Ava LaVonne Vinesett

In 1983 Ava LaVonne Vinesett began a professional dance career as one of the founding members of the Chuck Davis African-American Dance Ensemble. During her tenure with Chuck Davis, Ava served as a principal dancer, Assistant Artistic Director and Educational Coordinator for the troupe. With a methodical approach, Ava studies the cultural origins and thus the continuous evolution of dances of Africa. She uses the term “dance translator” to describe her scholarship on the process of communicating existing legacies of danced religious, spiritual and cultural beliefs from one cultural group to another. Performance credits include world premieres by Donald McKayle, Ron K. Brown, Assane Konte, Titos Sompa, Abdel Salaam, and Nafissa Shariff. Ava serves as an assessor and dance consultant for several organizations, and is the founder of Artistic Visions of Axé, a research focused coalition committed to invoking cultural understanding through dance.

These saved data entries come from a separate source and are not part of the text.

/-! ### Normal-form stubs added by lead c3 (importable one-piece theorems) -/

/-- Stub 8 (PROVABLE NOW, size S; added by lead c3, not used by the composition) — **the route's
rank-4 crux `DilatedChowla` (stmt-Parity-13319) from binary-forms Chowla**: hypothesis = stub 3a
verbatim, conclusion = the body of the route decl `DilatedChowla` verbatim (`X = L = M`,
`a₁ = a₂ = c`; non-proportional because `c ≠ 0`, `n ≠ n'`; `M ≤ |c|` by the trivial bound;
exponent capped at `min κ (1/2)`).  Landed so that ONE conjecture item (3a) serves both cruxes.
[folklore] -/
theorem stub_dilatedChowlaOfBinaryForms :
    (∃ κ : ℝ, 0 < κ ∧ ∃ C : ℝ, ∀ X L n₁ n₂ : ℕ, ∀ a₁ a₂ : ℤ,
      L ≤ X → 1 ≤ n₁ → 1 ≤ n₂ → n₁ ≤ 2 * X → n₂ ≤ 2 * X →
        0 < (n₁ : ℤ) * X + a₁ → 0 < (n₂ : ℤ) * X + a₂ →
          |a₁| ≤ 2 * (n₁ : ℤ) * X → |a₂| ≤ 2 * (n₂ : ℤ) * X →
            (n₁ : ℤ) * a₂ ≠ (n₂ : ℤ) * a₁ →
              |∑ u ∈ Finset.Ioc X (X + L),
                  (ArithmeticFunction.liouville (Int.toNat ((u : ℤ) * n₁ + a₁)) : ℝ) *
                    (ArithmeticFunction.liouville (Int.toNat ((u : ℤ) * n₂ + a₂)) : ℝ)| ≤
                C * (X : ℝ) ^ (1 - κ)) →
    ∀ c : ℤ, c ≠ 0 → ∃ κ : ℝ, 0 < κ ∧ ∃ C : ℝ, ∀ M n n' : ℕ,
      1 ≤ n → 1 ≤ n' → n ≠ n' → n ≤ 2 * M → n' ≤ 2 * M →
        |∑ m ∈ Finset.Ioc M (2 * M),
            (ArithmeticFunction.liouville (Int.toNat ((m : ℤ) * n + c)) : ℝ) *
              (ArithmeticFunction.liouville (Int.toNat ((m : ℤ) * n' + c)) : ℝ)| ≤
          C * (M : ℝ) ^ (1 - κ) := by
  -- LANDED (p116198): Summit.Parity.GeneralizedHardyLittlewood.Theorems.FanDecorrelation.DilatedChowlaOfBinaryForms.stub_dilatedChowlaOfBinaryForms
  -- (the same proof, written out here so that this workfile does not depend on the newest module
  -- while the farm snapshot catches up)
  intro hB c hc
  obtain ⟨κ, hκ, C, hC⟩ := hB
  set κ' : ℝ := min κ (1 / 2) with hκ'
  have hκ'pos : 0 < κ' := lt_min hκ (by norm_num)
  have hκ'le : κ' ≤ κ := min_le_left _ _
  have hκ'half : κ' ≤ 1 / 2 := min_le_right _ _
  refine ⟨κ', hκ'pos, max C 0 + |(c : ℝ)|, ?_⟩
  intro M n n' hn hn' hnn' hnM hn'M
  have hM1 : 1 ≤ M := by omega
  have hM1r : (1 : ℝ) ≤ M := by exact_mod_cast hM1
  have hMpow1 : (1 : ℝ) ≤ (M : ℝ) ^ (1 - κ') := Real.one_le_rpow hM1r (by linarith)
  have hMpow0 : (0 : ℝ) ≤ (M : ℝ) ^ (1 - κ') := by linarith
  have hC0 : (0 : ℝ) ≤ max C 0 := le_max_right _ _
  have hc0 : (0 : ℝ) ≤ |(c : ℝ)| := abs_nonneg _
  -- trivial bound `|S| ≤ M`
  have htriv : |∑ m ∈ Finset.Ioc M (2 * M),
      (ArithmeticFunction.liouville (Int.toNat ((m : ℤ) * n + c)) : ℝ) *
        (ArithmeticFunction.liouville (Int.toNat ((m : ℤ) * n' + c)) : ℝ)| ≤ M := by
    calc _ ≤ ∑ m ∈ Finset.Ioc M (2 * M),
          |(ArithmeticFunction.liouville (Int.toNat ((m : ℤ) * n + c)) : ℝ) *
            (ArithmeticFunction.liouville (Int.toNat ((m : ℤ) * n' + c)) : ℝ)| :=
          Finset.abs_sum_le_sum_abs _ _
      _ ≤ ∑ _m ∈ Finset.Ioc M (2 * M), (1 : ℝ) := by
          refine Finset.sum_le_sum fun m _ => ?_
          rw [abs_mul]
          exact mul_le_one₀ (Literature.NumberTheory.Sieve.abs_liouville_le_one _) (abs_nonneg _)
            (Literature.NumberTheory.Sieve.abs_liouville_le_one _)
      _ = M := by
          rw [Finset.sum_const, Nat.card_Ioc, show 2 * M - M = M by omega]; simp
  rcases le_or_gt (M : ℤ) |c| with hsmall | hlarge
  · have h1 : (M : ℝ) ≤ |(c : ℝ)| := by
      rw [← Int.cast_abs]; exact_mod_cast hsmall
    calc _ ≤ (M : ℝ) := htriv
      _ ≤ |(c : ℝ)| := h1
      _ ≤ (max C 0 + |(c : ℝ)|) * 1 := by linarith
      _ ≤ (max C 0 + |(c : ℝ)|) * (M : ℝ) ^ (1 - κ') :=
          mul_le_mul_of_nonneg_left hMpow1 (by positivity)
  · have hpos : ∀ t : ℕ, 1 ≤ t → 0 < (t : ℤ) * M + c := by
      intro t ht
      have h1 : (M : ℤ) ≤ (t : ℤ) * M := by
        have : (1 : ℤ) ≤ t := by exact_mod_cast ht
        nlinarith
      have h2 : -(M : ℤ) < c := by
        have := neg_abs_le c
        omega
      linarith
    have hht : ∀ t : ℕ, 1 ≤ t → |c| ≤ 2 * (t : ℤ) * M := by
      intro t ht
      have : (1 : ℤ) ≤ t := by exact_mod_cast ht
      nlinarith
    have hne : (n : ℤ) * c ≠ (n' : ℤ) * c := by
      intro h
      have : (n : ℤ) = n' := mul_right_cancel₀ hc h
      exact hnn' (by exact_mod_cast this)
    have key := hC M M n n' c c le_rfl hn hn' hnM hn'M (hpos n hn) (hpos n' hn') (hht n hn)
      (hht n' hn') hne
    rw [show M + M = 2 * M by ring] at key
    calc _ ≤ C * (M : ℝ) ^ (1 - κ) := key
      _ ≤ max C 0 * (M : ℝ) ^ (1 - κ) :=
          mul_le_mul_of_nonneg_right (le_max_left _ _) (Real.rpow_nonneg (by positivity) _)
      _ ≤ max C 0 * (M : ℝ) ^ (1 - κ') :=
          mul_le_mul_of_nonneg_left (Real.rpow_le_rpow_of_exponent_le hM1r (by linarith)) hC0
      _ ≤ (max C 0 + |(c : ℝ)|) * (M : ℝ) ^ (1 - κ') :=
          mul_le_mul_of_nonneg_right (by linarith) hMpow0

/-- Stub 9 (PROVABLE NOW, size S; added by lead c3) — **binary-forms Chowla ∧ wide height law ⟹
crux body**, the line's normal form after the reshape: hypothesis 1 = stub 3a verbatim,
hypothesis 2 = `stub_wideLaw` verbatim, conclusion = the body of `FanDecorrelation` verbatim.
Proof: `stub_fanOfHeightLaws (stub_pointwiseOfBinaryForms h₁) h₂`. [folklore] -/
theorem stub_fanOfBinaryFormsWide :
    (∃ κ : ℝ, 0 < κ ∧ ∃ C : ℝ, ∀ X L n₁ n₂ : ℕ, ∀ a₁ a₂ : ℤ,
      L ≤ X → 1 ≤ n₁ → 1 ≤ n₂ → n₁ ≤ 2 * X → n₂ ≤ 2 * X →
        0 < (n₁ : ℤ) * X + a₁ → 0 < (n₂ : ℤ) * X + a₂ →
          |a₁| ≤ 2 * (n₁ : ℤ) * X → |a₂| ≤ 2 * (n₂ : ℤ) * X →
            (n₁ : ℤ) * a₂ ≠ (n₂ : ℤ) * a₁ →
              |∑ u ∈ Finset.Ioc X (X + L),
                  (ArithmeticFunction.liouville (Int.toNat ((u : ℤ) * n₁ + a₁)) : ℝ) *
                    (ArithmeticFunction.liouville (Int.toNat ((u : ℤ) * n₂ + a₂)) : ℝ)| ≤
                C * (X : ℝ) ^ (1 - κ)) →
    (∀ φ : ℝ → ℝ, ContDiff ℝ (⊤ : ℕ∞) φ → (∀ x : ℝ, φ x ≠ 0 → |x| ≤ 2) →
      ∀ c : ℤ, c ≠ 0 → ∀ δ : ℝ, 0 < δ → ∃ ϑ : ℝ, ϑ < 1 / 4 ∧ ∃ C : ℝ,
        ∀ M n n' : ℕ, ∀ k : ℤ, ∀ P D : ℝ,
          1 ≤ n → 1 ≤ n' → n ≠ n' → n ≤ 2 * M → n' ≤ 2 * M → k ≠ 0 →
            (M : ℝ) ^ δ ≤ D → 8 * D ≤ (Nat.sqrt M : ℝ) + 1 →
              (Nat.sqrt M : ℝ) + 1 ≤ P → P ≤ 2 * ((Nat.sqrt M : ℝ) + 1) →
                |∑ j ∈ Finset.Icc 1 (2 * M), φ (((j : ℝ) - P) / D) *
                    ∑ p ∈ (Finset.Ioc M (2 * M) ×ˢ Finset.Ioc M (2 * M)).filter
                        (fun p : ℕ × ℕ => (p.1 : ℤ) - p.2 = k * (j : ℤ)),
                      (ArithmeticFunction.liouville (Int.toNat ((p.1 : ℤ) * n + c)) : ℝ) *
                        (ArithmeticFunction.liouville (Int.toNat ((p.2 : ℤ) * n' + c)) : ℝ)| ≤
                  C * (M : ℝ) ^ (3 / 4 + ϑ)) →
    ∀ c : ℤ, c ≠ 0 → ∃ ϑ : ℝ, ϑ < 1 / 4 ∧ ∃ C : ℝ, ∀ M n n' : ℕ, ∀ k : ℤ,
      1 ≤ n → 1 ≤ n' → n ≠ n' → n ≤ 2 * M → n' ≤ 2 * M → k ≠ 0 →
        |∑ j ∈ Finset.Ico (Nat.sqrt M + 1) (2 * (Nat.sqrt M + 1)),
            ∑ p ∈ (Finset.Ioc M (2 * M) ×ˢ Finset.Ioc M (2 * M)).filter
                (fun p : ℕ × ℕ => (p.1 : ℤ) - p.2 = k * (j : ℤ)),
              (ArithmeticFunction.liouville (Int.toNat ((p.1 : ℤ) * n + c)) : ℝ) *
                (ArithmeticFunction.liouville (Int.toNat ((p.2 : ℤ) * n' + c)) : ℝ)| ≤
          C * (M : ℝ) ^ (3 / 4 + ϑ) :=
  -- LANDED (p116609): Summit.Parity.GeneralizedHardyLittlewood.Theorems.FanDecorrelation.FanOfBinaryFormsWide.stub_fanOfBinaryFormsWide
  -- (the same term, written out over the other landed stubs so that this workfile does not depend
  -- on the newest module while the farm snapshot catches up)
  fun h₁ h₂ => stub_fanOfHeightLaws (stub_pointwiseOfBinaryForms h₁) h₂

/-! ### Asides: the two cruxes BY NAME from the conjecture stubs -/

/-- ASIDE (lead c3; not used by the composition) — **the route's rank-4 crux `DilatedChowla`
(stmt-Parity-13319) BY NAME from binary-forms Chowla** (stub 3a), through the landed stub 8. -/
theorem dilatedChowla_of_binaryForms
    (hB : ∃ κ : ℝ, 0 < κ ∧ ∃ C : ℝ, ∀ X L n₁ n₂ : ℕ, ∀ a₁ a₂ : ℤ,
      L ≤ X → 1 ≤ n₁ → 1 ≤ n₂ → n₁ ≤ 2 * X → n₂ ≤ 2 * X →
        0 < (n₁ : ℤ) * X + a₁ → 0 < (n₂ : ℤ) * X + a₂ →
          |a₁| ≤ 2 * (n₁ : ℤ) * X → |a₂| ≤ 2 * (n₂ : ℤ) * X →
            (n₁ : ℤ) * a₂ ≠ (n₂ : ℤ) * a₁ →
              |∑ u ∈ Finset.Ioc X (X + L),
                  (ArithmeticFunction.liouville (Int.toNat ((u : ℤ) * n₁ + a₁)) : ℝ) *
                    (ArithmeticFunction.liouville (Int.toNat ((u : ℤ) * n₂ + a₂)) : ℝ)| ≤
                C * (X : ℝ) ^ (1 - κ)) :
    Summit.Parity.GeneralizedHardyLittlewood.Theses.LiouvilleMAD.DilatedChowla :=
  stub_dilatedChowlaOfBinaryForms hB

/-! ### Hardness certificates (lead c4, 2026-08-16): both open stubs sit above an effective Landau–Siegel theorem -/

/-- **Stub 3a is Landau–Siegel-hard (kernel-checked).**  `BinaryFormsChowla` (stub 3a) implies —
through the landed stub 8 (p116198, `⟹ DilatedChowla`) and the sibling crux's Siegel mirror
`Theorems/DilatedChowla/Negative/DilatedChowlaMirror.siegelMirror_realZeroFree` (Landau's method with
the poles `s = 1, β`, orthogonality, Gram positivity in the dilation variable) — a REAL-ZERO-FREE
INTERVAL `[1 − 1/(C₀ log² q), 1)` for every primitive quadratic `L(s, χ mod q)`, `q ≥ q₀`.  Only
Siegel's ineffective `1 − β ≥ C(ε)q^{−ε}` is known, so no proof of stub 3a can be cheaper than an
effective Landau–Siegel theorem of that quality.  (Its finite shadow is visible numerically: `λ`
pretends to be the class-number-one character `χ₋₁₆₃` below `X ≈ 10⁴`, biasing plain Chowla sums at
lags `≡ 0 (mod 163)` by `≈ X·E[λχ₋₁₆₃]² = O(1)`; lead-c4 worker assessment, `bfc_163.py`.) -/
theorem realZeroFree_of_binaryForms
    (hB : ∃ κ : ℝ, 0 < κ ∧ ∃ C : ℝ, ∀ X L n₁ n₂ : ℕ, ∀ a₁ a₂ : ℤ,
      L ≤ X → 1 ≤ n₁ → 1 ≤ n₂ → n₁ ≤ 2 * X → n₂ ≤ 2 * X →
        0 < (n₁ : ℤ) * X + a₁ → 0 < (n₂ : ℤ) * X + a₂ →
          |a₁| ≤ 2 * (n₁ : ℤ) * X → |a₂| ≤ 2 * (n₂ : ℤ) * X →
            (n₁ : ℤ) * a₂ ≠ (n₂ : ℤ) * a₁ →
              |∑ u ∈ Finset.Ioc X (X + L),
                  (ArithmeticFunction.liouville (Int.toNat ((u : ℤ) * n₁ + a₁)) : ℝ) *
                    (ArithmeticFunction.liouville (Int.toNat ((u : ℤ) * n₂ + a₂)) : ℝ)| ≤
                C * (X : ℝ) ^ (1 - κ)) :
    ∃ C₀ : ℝ, 0 < C₀ ∧ ∃ q₀ : ℕ, ∀ (q : ℕ) [NeZero q] (χ : DirichletCharacter ℂ q),
      χ.IsPrimitive → χ.IsQuadratic → q₀ ≤ q →
        ∀ σ : ℝ, 1 - 1 / (C₀ * Real.log q ^ 2) ≤ σ → σ < 1 → χ.LFunction (σ : ℂ) ≠ 0 :=
  Summit.Parity.GeneralizedHardyLittlewood.Theorems.DilatedChowla.Negative.siegelMirror_realZeroFree
    (stub_dilatedChowlaOfBinaryForms hB)

/-- **The MAD pair is jointly Landau–Siegel-hard (kernel-checked).**  The route's two decorrelation
cruxes — `CosetDecorrelation` (stmt-Parity-13317) and THIS crux `FanDecorrelation` (stmt-Parity-13318) —
together give `DilatedChowla` (`decorrelationToDilatedChowla_proof`, item 13321, DivisorSwitch) and hence
the same real-zero-free interval for primitive quadratic Dirichlet `L`-functions. -/
theorem realZeroFree_of_MAD (h₁ : CosetDecorrelation) (h₂ : FanDecorrelation) :
    ∃ C₀ : ℝ, 0 < C₀ ∧ ∃ q₀ : ℕ, ∀ (q : ℕ) [NeZero q] (χ : DirichletCharacter ℂ q),
      χ.IsPrimitive → χ.IsQuadratic → q₀ ≤ q →
        ∀ σ : ℝ, 1 - 1 / (C₀ * Real.log q ^ 2) ≤ σ → σ < 1 → χ.LFunction (σ : ℂ) ≠ 0 :=
  Summit.Parity.GeneralizedHardyLittlewood.Theorems.DilatedChowla.Negative.siegelMirror_realZeroFree
    ((show CosetDecorrelation → FanDecorrelation → DilatedChowla from
      Summit.Parity.GeneralizedHardyLittlewood.Theorems.decorrelationToDilatedChowla_proof) h₁ h₂)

She recently completed a six-month study in Salvador da Bahia, Brasil researching the dances associated with Candomblé. As a Patricia Roberts Harris fellow, she received her MFA in dance from the University of North Carolina at Greensboro. Ava LaVonne Vinesett, Asst. Professor of the Practice of Dance and the 2002 recipient of the Duke University Alumni Distinguished Undergraduate Teaching Award, is on faculty at Duke University, Durham, N.C. where she instructs studio and lecture courses, and is the founder and director of the Duke African Repertory Ensemble.